◆ **Task instructions**
Your task is to transcribe, without alteration, the lines from the top of the material below through the line bearing "(hlift : cor126_residualCharacter_globalLift)", inclusive.

** Opening Input block **

/-- **The door identity at the CHL binders, for the stub's UNRAMIFIED primitive duals, modulo FOUR published facts (CGLS 2022 Prop. 1.2.5 module clause, Prop. 14, Cor. 1.2.6 (i), (ii)) — Greenberg-free:**
for every `Sf′` = the places of `K` over `N` prime to 3,
`λ(X_{∅,0}(𝔭′)) + corank_{ℤ_3}(Sel_{𝔭′}^{Sf′}/Sel_{𝔭′}^∅) = λ(Dsub.X) + λ(Dquot.X) + Σ_{w∈Sf′}(λ𝒫_w(θsub) + λ𝒫_w(θquot))` AND
`corank ≤ Σ_{w∈Sf′} λ𝒫_w(f)` (cell `bsd-schneider-ideate`'s count + cell `bsd-eis`'s bridge and bound, fed with the cell bookkeeping
of this lineage; the count is cell `bsd-schneider-ideate`'s GREENBERG-FREE F38a form). CONDITIONAL on the four named facts; closes nothing.
[cite: CastellaGrossiLeeSkinner2022, §1.2 Prop. 1.2.5, Cor. 1.2.6, Prop. 14, §1.4, Thm. 1.5.1] [cite: GreenbergVatsal2000, §2 Cor. (2.3), Prop. (2.4)]
[cite: Greenberg2016Selmer, Prop. 2.6.3 (c)] [cite: Greenberg2006, Props. 4.1, 4.2, §5 A] [cite: MilneADT2006, I Thms. 4.10 (a), 5.1] -/
theorem door_identity_and_le_ofCGLS
    (hprop125 : prop125_characterGrSelmerDual_torsion_muZero_dim) (hfact : prop14_residualCharacterSelmer_finite)
    (hlift : cor126_residualCharacter_globalLift) (hlocal : cor126_residualCharacter_localSurjective) :
    ∀ (W : WeierstrassCurve ℚ) [W.IsElliptic] [W.IsGloballyMinimal] (N : ℕ) [NeZero N] (K : Type) [Field K] [NumberField K], Summit.BirchSwinnertonDyer.Rank1Residual.Additive.ClassO6 W 3 → Literature.NumberTheory.EllipticCurves.Rank1Residual.Red W 3 → (∃ Φ : AddSubgroup (WeierstrassCurve.geomTorsion W ((3 : ℕ) : ℤ)), Literature.NumberTheory.EllipticCurves.Rank1Residual.IsRationalLine W 3 Φ ∧ ∀ (v : IsDedekindDomain.HeightOneSpectrum (NumberField.RingOfIntegers ℚ)), ((3 : ℕ) : NumberField.RingOfIntegers ℚ) ∈ v.asIdeal → ∀ 𝔓 ∈ v.primesAbove, ¬ (∀ g ∈ 𝔓.decompositionSubgroup (Field.absoluteGaloisGroup ℚ), ∀ P ∈ Φ, g • P = P) ∧ ¬ (∀ g ∈ 𝔓.decompositionSubgroup (Field.absoluteGaloisGroup ℚ), ∀ P : WeierstrassCurve.geomTorsion W ((3 : ℕ) : ℤ), g • P - P ∈ Φ)) → W.conductorNorm ℤ = N → Literature.NumberTheory.EllipticCurves.IsImaginaryQuadratic K → Literature.NumberTheory.EllipticCurves.SatisfiesHeegnerHypothesis N K → Odd (NumberField.discr K) → (∀ Q : (W.baseChange K).toAffine.Point, (3 : ℕ) • Q = 0 → Q = 0) → ∀ (κ : Literature.NumberTheory.EllipticCurves.ZpExtension K 3), κ.IsAnticyclotomic → ∀ (γ : Field.absoluteGaloisGroup K) [Fact (κ.IsTopGenerator γ)] (𝔭 : IsDedekindDomain.HeightOneSpectrum (NumberField.RingOfIntegers K)), ((3 : ℕ) : NumberField.RingOfIntegers K) ∈ 𝔭.asIdeal → 𝔭.asIdeal.ramificationIdx (NumberField.RingOfIntegers ℚ) = 1 → 𝔭.asIdeal.inertiaDeg (NumberField.RingOfIntegers ℚ) = 1 → ∀ (𝔭' : IsDedekindDomain.HeightOneSpectrum (NumberField.RingOfIntegers K)), ((3 : ℕ) : NumberField.RingOfIntegers K) ∈ 𝔭'.asIdeal → 𝔭' ≠ 𝔭 → ∀ (θsub θquot : FramedGaloisRep K (padicCoeffIntegers (∅ : Set (PadicAlgCl 3))) 1), Literature.NumberTheory.EllipticCurves.KellerYin2024.IsResidualPairOver (W.baseChange K) 3 θsub θquot → ∀ (Sf : Finset (IsDedekindDomain.HeightOneSpectrum (NumberField.RingOfIntegers K))), (∀ w : IsDedekindDomain.HeightOneSpectrum (NumberField.RingOfIntegers K), w ∈ Sf ↔ ((W.conductorNorm ℤ : ℤ) : NumberField.RingOfIntegers K) ∈ w.asIdeal) → ∀ (Dsub : Literature.NumberTheory.EllipticCurves.GreenbergVatsal2000.DatumDualData κ γ (Literature.NumberTheory.EllipticCurves.KellerYin2024.charModule (∅ : Set (PadicAlgCl 3)) θsub) (Literature.NumberTheory.EllipticCurves.Castella2018.AcSelmer.bdpData (Literature.NumberTheory.EllipticCurves.KellerYin2024.charModule (∅ : Set (PadicAlgCl 3)) θsub) 3 𝔭') ∅) (Dquot : Literature.NumberTheory.EllipticCurves.GreenbergVatsal2000.DatumDualData κ γ (Literature.NumberTheory.EllipticCurves.KellerYin2024.charModule (∅ : Set (PadicAlgCl 3)) θquot) (Literature.NumberTheory.EllipticCurves.Castella2018.AcSelmer.bdpData (Literature.NumberTheory.EllipticCurves.KellerYin2024.charModule (∅ : Set (PadicAlgCl 3)) θquot) 3 𝔭') ∅),
      ∀ (Sf' : Finset (IsDedekindDomain.HeightOneSpectrum (NumberField.RingOfIntegers K))), (∀ w : IsDedekindDomain.HeightOneSpectrum (NumberField.RingOfIntegers K), w ∈ Sf' ↔ (((W.conductorNorm ℤ : ℤ) : NumberField.RingOfIntegers K) ∈ w.asIdeal ∧ ((3 : ℕ) : NumberField.RingOfIntegers K) ∉ w.asIdeal)) →
      (Literature.NumberTheory.EllipticCurves.lambdaInvariant 3 (Summit.BirchSwinnertonDyer.Rank1Residual.X11b.AcSelmer.XAc (W.baseChange K) 3 κ 𝔭' ∅ γ) +
          Literature.NumberTheory.EllipticCurves.zpCorank (↥(Summit.BirchSwinnertonDyer.Rank1Residual.X11b.AcSelmer.selmerAc (W.baseChange K) 3 κ 𝔭' (↑Sf' : Set (IsDedekindDomain.HeightOneSpectrum (NumberField.RingOfIntegers K)))) ⧸ (Summit.BirchSwinnertonDyer.Rank1Residual.X11b.AcSelmer.selmerAc (W.baseChange K) 3 κ 𝔭' (∅ : Set (IsDedekindDomain.HeightOneSpectrum (NumberField.RingOfIntegers K)))).addSubgroupOf (Summit.BirchSwinnertonDyer.Rank1Residual.X11b.AcSelmer.selmerAc (W.baseChange K) 3 κ 𝔭' (↑Sf' : Set (IsDedekindDomain.HeightOneSpectrum (NumberField.RingOfIntegers K))))) 3 =
        Literature.NumberTheory.EllipticCurves.lambdaInvariant 3 Dsub.X + Literature.NumberTheory.EllipticCurves.lambdaInvariant 3 Dquot.X +
          ∑ w ∈ Sf', (Literature.NumberTheory.EllipticCurves.KellerYin2024.charLocalLambda (∅ : Set (PadicAlgCl 3)) κ θsub w + Literature.NumberTheory.EllipticCurves.KellerYin2024.charLocalLambda (∅ : Set (PadicAlgCl 3)) κ θquot w)) ∧
      Literature.NumberTheory.EllipticCurves.zpCorank (↥(Summit.BirchSwinnertonDyer.Rank1Residual.X11b.AcSelmer.selmerAc (W.baseChange K) 3 κ 𝔭' (↑Sf' : Set (IsDedekindDomain.HeightOneSpectrum (NumberField.RingOfIntegers K)))) ⧸ (Summit.BirchSwinnertonDyer.Rank1Residual.X11b.AcSelmer.selmerAc (W.baseChange K) 3 κ 𝔭' (∅ : Set (IsDedekindDomain.HeightOneSpectrum (NumberField.RingOfIntegers K)))).addSubgroupOf (Summit.BirchSwinnertonDyer.Rank1Residual.X11b.AcSelmer.selmerAc (W.baseChange K) 3 κ 𝔭' (↑Sf' : Set (IsDedekindDomain.HeightOneSpectrum (NumberField.RingOfIntegers K))))) 3 ≤
        ∑ w ∈ Sf', Literature.NumberTheory.EllipticCurves.KellerYin2024.curveLocalLambda κ (W.baseChange K) w := by
  intro W _ _ N _ K _ _ hO6 hRed hcell hN hK hHN hodd hEK κ hκ γ hγI 𝔭 h𝔭 he hf 𝔭' h𝔭' hne θsub θquot hpair Sf hSf Dsub Dquot Sf' hSf'
  haveI : Fact (Nat.Prime 3) := ⟨Nat.prime_three⟩
  haveI hEKi : (W.baseChange K).IsElliptic := inferInstanceAs (W.map (algebraMap ℚ K)).IsElliptic
  subst hN
  -- CGLS Prop. 1.2.5's corank clause and Milne ADT I Thm. 4.10 (a) at finite `S` over totally complex fields: TREE THEOREMS
  have hge : prop125_characterGrSelmerDual_corank_ge := SchneiderFreeAdditiveX3.KYBranchOfTree.corank_ge_ofTree hprop125
  have hPT : ∀ (L : Type) [Field L] [NumberField L] [IsTotallyComplex L] (S : Set (HeightOneSpectrum (𝓞 L))),
      S.Finite → Literature.NumberTheory.GaloisCohomology.poitouTate_shaRestricted_tateDual_natural_at L S :=
    PoitouTateShaNaturalAtTC.forall_poitouTate_shaRestricted_tateDual_natural_at_of_isTotallyComplex
  -- `(3) = 𝔭𝔭′` split (Heegner hypothesis at `3 ∣ N`)
  have h3N : 3 ∣ W.conductorNorm ℤ := (W.dvd_conductorNorm_iff_not_hasGoodReductionAtPrime 3).mpr hO6.2.1.1
  have hsplit : ((Ideal.span {((3 : ℕ) : ℤ)}).primesOver (𝓞 K)).ncard = 2 := hHN 3 Nat.prime_three h3N
  -- the non-anomalous clause for EVERY order-3 subgroup, from the cell's one rational line
  obtain ⟨Φ₀, hΦ₀, hcell₀⟩ := hcell
  have hna : ∀ (v : HeightOneSpectrum (𝓞 ℚ)), ((3 : ℕ) : 𝓞 ℚ) ∈ v.asIdeal →
      ∀ (Φ : AddSubgroup (geomTorsion W ((3 : ℕ) : ℤ))), Nat.card Φ = 3 →
      ∀ 𝔓 ∈ v.primesAbove,
        (¬ ∀ g ∈ 𝔓.decompositionSubgroup (absoluteGaloisGroup ℚ), ∀ P ∈ Φ, g • P = P) ∧
          (¬ ∀ g ∈ 𝔓.decompositionSubgroup (absoluteGaloisGroup ℚ),
            ∀ P : geomTorsion W ((3 : ℕ) : ℤ), g • P - P ∈ Φ) :=
    fun v hv Φ hΦ 𝔓 h𝔓 ↦
      EisensteinCharacterInvariantsAtThreeAnyLine.nonanomalous_of_nonanomalous
        (W.natCard_geomTorsion_prime_eq_sq Nat.prime_three) hΦ hΦ₀.1 hΦ₀.2 _ (hcell₀ v hv 𝔓 h𝔓)
  -- the GREENBERG-FREE count of cell `bsd-schneider-ideate` (F38a) for all STRICT primitive duals
  have key := SchneiderFreeAdditiveX3.KYLambdaAlgOfCGLS.lambdaInvariant_xAc_empty_add_zpCorank_eq_add_add_sum_of_nonAnomalous_ofCGLS
    hprop125 hge hfact hlift hlocal hPT W K 𝔭' κ γ Sf' (by norm_num) hRed hK hHN hsplit h𝔭 h𝔭' hne hκ hSf' hna
    θsub θquot hpair
  -- cell `bsd-eis`'s unconditional `corank ≤ Σ λ𝒫_w(f)`
  have hle := FSideCorankLeOffP.zpCorank_selmerAc_quotient_le_sum_curveLocalLambda_of_offP_iff W (by norm_num) hK hHN κ hκ
    hγI.out 𝔭' Sf' hSf'
  -- the strict = unramified bridge for both characters (Teichmüller, non-trivial on `D_𝔭′`)
  obtain ⟨-, hchar⟩ := SchneiderFreeAdditiveX3.KYLambdaAlgChar.charHypotheses_of_nonAnomalous W K 𝔭' κ Sf' hK hHN hsplit h𝔭' hSf'
    hna θsub θquot hpair
  obtain ⟨hθs, -, hne1s, -⟩ := hchar θsub (Or.inl rfl)
  obtain ⟨hθq, -, hne1q, -⟩ := hchar θquot (Or.inr rfl)
  have hbs := StrictEqUnramifiedCentral.grSelmer_charModule_eq_unrSelmer κ 𝔭' (∅ : Set (HeightOneSpectrum (𝓞 K))) θsub hθs hne1s
  have hbq := StrictEqUnramifiedCentral.grSelmer_charModule_eq_unrSelmer κ 𝔭' (∅ : Set (HeightOneSpectrum (𝓞 K))) θquot hθq hne1q
  refine ⟨?_, hle⟩
  -- transport the count to the unramified duals `Dsub`, `Dquot` (same `Λ`-modules); `X11b.XAc = Castella2018.XAc` is `rfl`
  have P1 : ∀ G : GrDualData κ (charModule (∅ : Set (PadicAlgCl 3)) θquot) 𝔭' (∅ : Set (HeightOneSpectrum (𝓞 K))) γ,
      Literature.NumberTheory.EllipticCurves.lambdaInvariant 3 (Summit.BirchSwinnertonDyer.Rank1Residual.X11b.AcSelmer.XAc (W.baseChange K) 3 κ 𝔭' ∅ γ) +
          Literature.NumberTheory.EllipticCurves.zpCorank (↥(Summit.BirchSwinnertonDyer.Rank1Residual.X11b.AcSelmer.selmerAc (W.baseChange K) 3 κ 𝔭' (↑Sf' : Set (IsDedekindDomain.HeightOneSpectrum (NumberField.RingOfIntegers K)))) ⧸ (Summit.BirchSwinnertonDyer.Rank1Residual.X11b.AcSelmer.selmerAc (W.baseChange K) 3 κ 𝔭' (∅ : Set (IsDedekindDomain.HeightOneSpectrum (NumberField.RingOfIntegers K)))).addSubgroupOf (Summit.BirchSwinnertonDyer.Rank1Residual.X11b.AcSelmer.selmerAc (W.baseChange K) 3 κ 𝔭' (↑Sf' : Set (IsDedekindDomain.HeightOneSpectrum (NumberField.RingOfIntegers K))))) 3 =
        Literature.NumberTheory.EllipticCurves.lambdaInvariant 3 Dsub.X + Literature.NumberTheory.EllipticCurves.lambdaInvariant 3 G.X +
          ∑ w ∈ Sf', (Literature.NumberTheory.EllipticCurves.KellerYin2024.charLocalLambda (∅ : Set (PadicAlgCl 3)) κ θsub w + Literature.NumberTheory.EllipticCurves.KellerYin2024.charLocalLambda (∅ : Set (PadicAlgCl 3)) κ θquot w) := fun G ↦
    StrictEqUnramifiedCentral.prop_datumDualData_of_forall_grDualData κ 𝔭' (∅ : Set (HeightOneSpectrum (𝓞 K))) hbs
      (fun X _ _ ↦ Literature.NumberTheory.EllipticCurves.lambdaInvariant 3 (Summit.BirchSwinnertonDyer.Rank1Residual.X11b.AcSelmer.XAc (W.baseChange K) 3 κ 𝔭' ∅ γ) +
          Literature.NumberTheory.EllipticCurves.zpCorank (↥(Summit.BirchSwinnertonDyer.Rank1Residual.X11b.AcSelmer.selmerAc (W.baseChange K) 3 κ 𝔭' (↑Sf' : Set (IsDedekindDomain.HeightOneSpectrum (NumberField.RingOfIntegers K)))) ⧸ (Summit.BirchSwinnertonDyer.Rank1Residual.X11b.AcSelmer.selmerAc (W.baseChange K) 3 κ 𝔭' (∅ : Set (IsDedekindDomain.HeightOneSpectrum (NumberField.RingOfIntegers K)))).addSubgroupOf (Summit.BirchSwinnertonDyer.Rank1Residual.X11b.AcSelmer.selmerAc (W.baseChange K) 3 κ 𝔭' (↑Sf' : Set (IsDedekindDomain.HeightOneSpectrum (NumberField.RingOfIntegers K))))) 3 =
        Literature.NumberTheory.EllipticCurves.lambdaInvariant 3 X + Literature.NumberTheory.EllipticCurves.lambdaInvariant 3 G.X +
          ∑ w ∈ Sf', (Literature.NumberTheory.EllipticCurves.KellerYin2024.charLocalLambda (∅ : Set (PadicAlgCl 3)) κ θsub w + Literature.NumberTheory.EllipticCurves.KellerYin2024.charLocalLambda (∅ : Set (PadicAlgCl 3)) κ θquot w))
      (fun G' ↦ key G' G) Dsub
  exact StrictEqUnramifiedCentral.prop_datumDualData_of_forall_grDualData κ 𝔭' (∅ : Set (HeightOneSpectrum (𝓞 K))) hbq
    (fun X _ _ ↦ Literature.NumberTheory.EllipticCurves.lambdaInvariant 3 (Summit.BirchSwinnertonDyer.Rank1Residual.X11b.AcSelmer.XAc (W.baseChange K) 3 κ 𝔭' ∅ γ) +
          Literature.NumberTheory.EllipticCurves.zpCorank (↥(Summit.BirchSwinnertonDyer.Rank1Residual.X11b.AcSelmer.selmerAc (W.baseChange K) 3 κ 𝔭' (↑Sf' : Set (IsDedekindDomain.HeightOneSpectrum (NumberField.RingOfIntegers K)))) ⧸ (Summit.BirchSwinnertonDyer.Rank1Residual.X11b.AcSelmer.selmerAc (W.baseChange K) 3 κ 𝔭' (∅ : Set (IsDedekindDomain.HeightOneSpectrum (NumberField.RingOfIntegers K)))).addSubgroupOf (Summit.BirchSwinnertonDyer.Rank1Residual.X11b.AcSelmer.selmerAc (W.baseChange K) 3 κ 𝔭' (↑Sf' : Set (IsDedekindDomain.HeightOneSpectrum (NumberField.RingOfIntegers K))))) 3 =
        Literature.NumberTheory.EllipticCurves.lambdaInvariant 3 Dsub.X + Literature.NumberTheory.EllipticCurves.lambdaInvariant 3 X +
          ∑ w ∈ Sf', (Literature.NumberTheory.EllipticCurves.KellerYin2024.charLocalLambda (∅ : Set (PadicAlgCl 3)) κ θsub w + Literature.NumberTheory.EllipticCurves.KellerYin2024.charLocalLambda (∅ : Set (PadicAlgCl 3)) κ θquot w))
    P1 Dquot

** Closing Input block **

◆ **Task response**
/-- **The door identity at the CHL binders, for the stub's UNRAMIFIED primitive duals, modulo FOUR published facts (CGLS 2022 Prop. 1.2.5 module clause, Prop. 14, Cor. 1.2.6 (i), (ii)) — Greenberg-free:**
for every `Sf′` = the places of `K` over `N` prime to 3,
`λ(X_{∅,0}(𝔭′)) + corank_{ℤ_3}(Sel_{𝔭′}^{Sf′}/Sel_{𝔭′}^∅) = λ(Dsub.X) + λ(Dquot.X) + Σ_{w∈Sf′}(λ𝒫_w(θsub) + λ𝒫_w(θquot))` AND
`corank ≤ Σ_{w∈Sf′} λ𝒫_w(f)` (cell `bsd-schneider-ideate`'s count + cell `bsd-eis`'s bridge and bound, fed with the cell bookkeeping
of this lineage; the count is cell `bsd-schneider-ideate`'s GREENBERG-FREE F38a form). CONDITIONAL on the four named facts; closes nothing.
[cite: CastellaGrossiLeeSkinner2022, §1.2 Prop. 1.2.5, Cor. 1.2.6, Prop. 14, §1.4, Thm. 1.5.1] [cite: GreenbergVatsal2000, §2 Cor. (2.3), Prop. (2.4)]
[cite: Greenberg2016Selmer, Prop. 2.6.3 (c)] [cite: Greenberg2006, Props. 4.1, 4.2, §5 A] [cite: MilneADT2006, I Thms. 4.10 (a), 5.1] -/
theorem door_identity_and_le_ofCGLS
    (hprop125 : prop125_characterGrSelmerDual_torsion_muZero_dim) (hfact : prop14_residualCharacterSelmer_finite)
    (hlift : cor126_residualCharacter_globalLift) (hlocal : cor126_residualCharacter_localSurjective) :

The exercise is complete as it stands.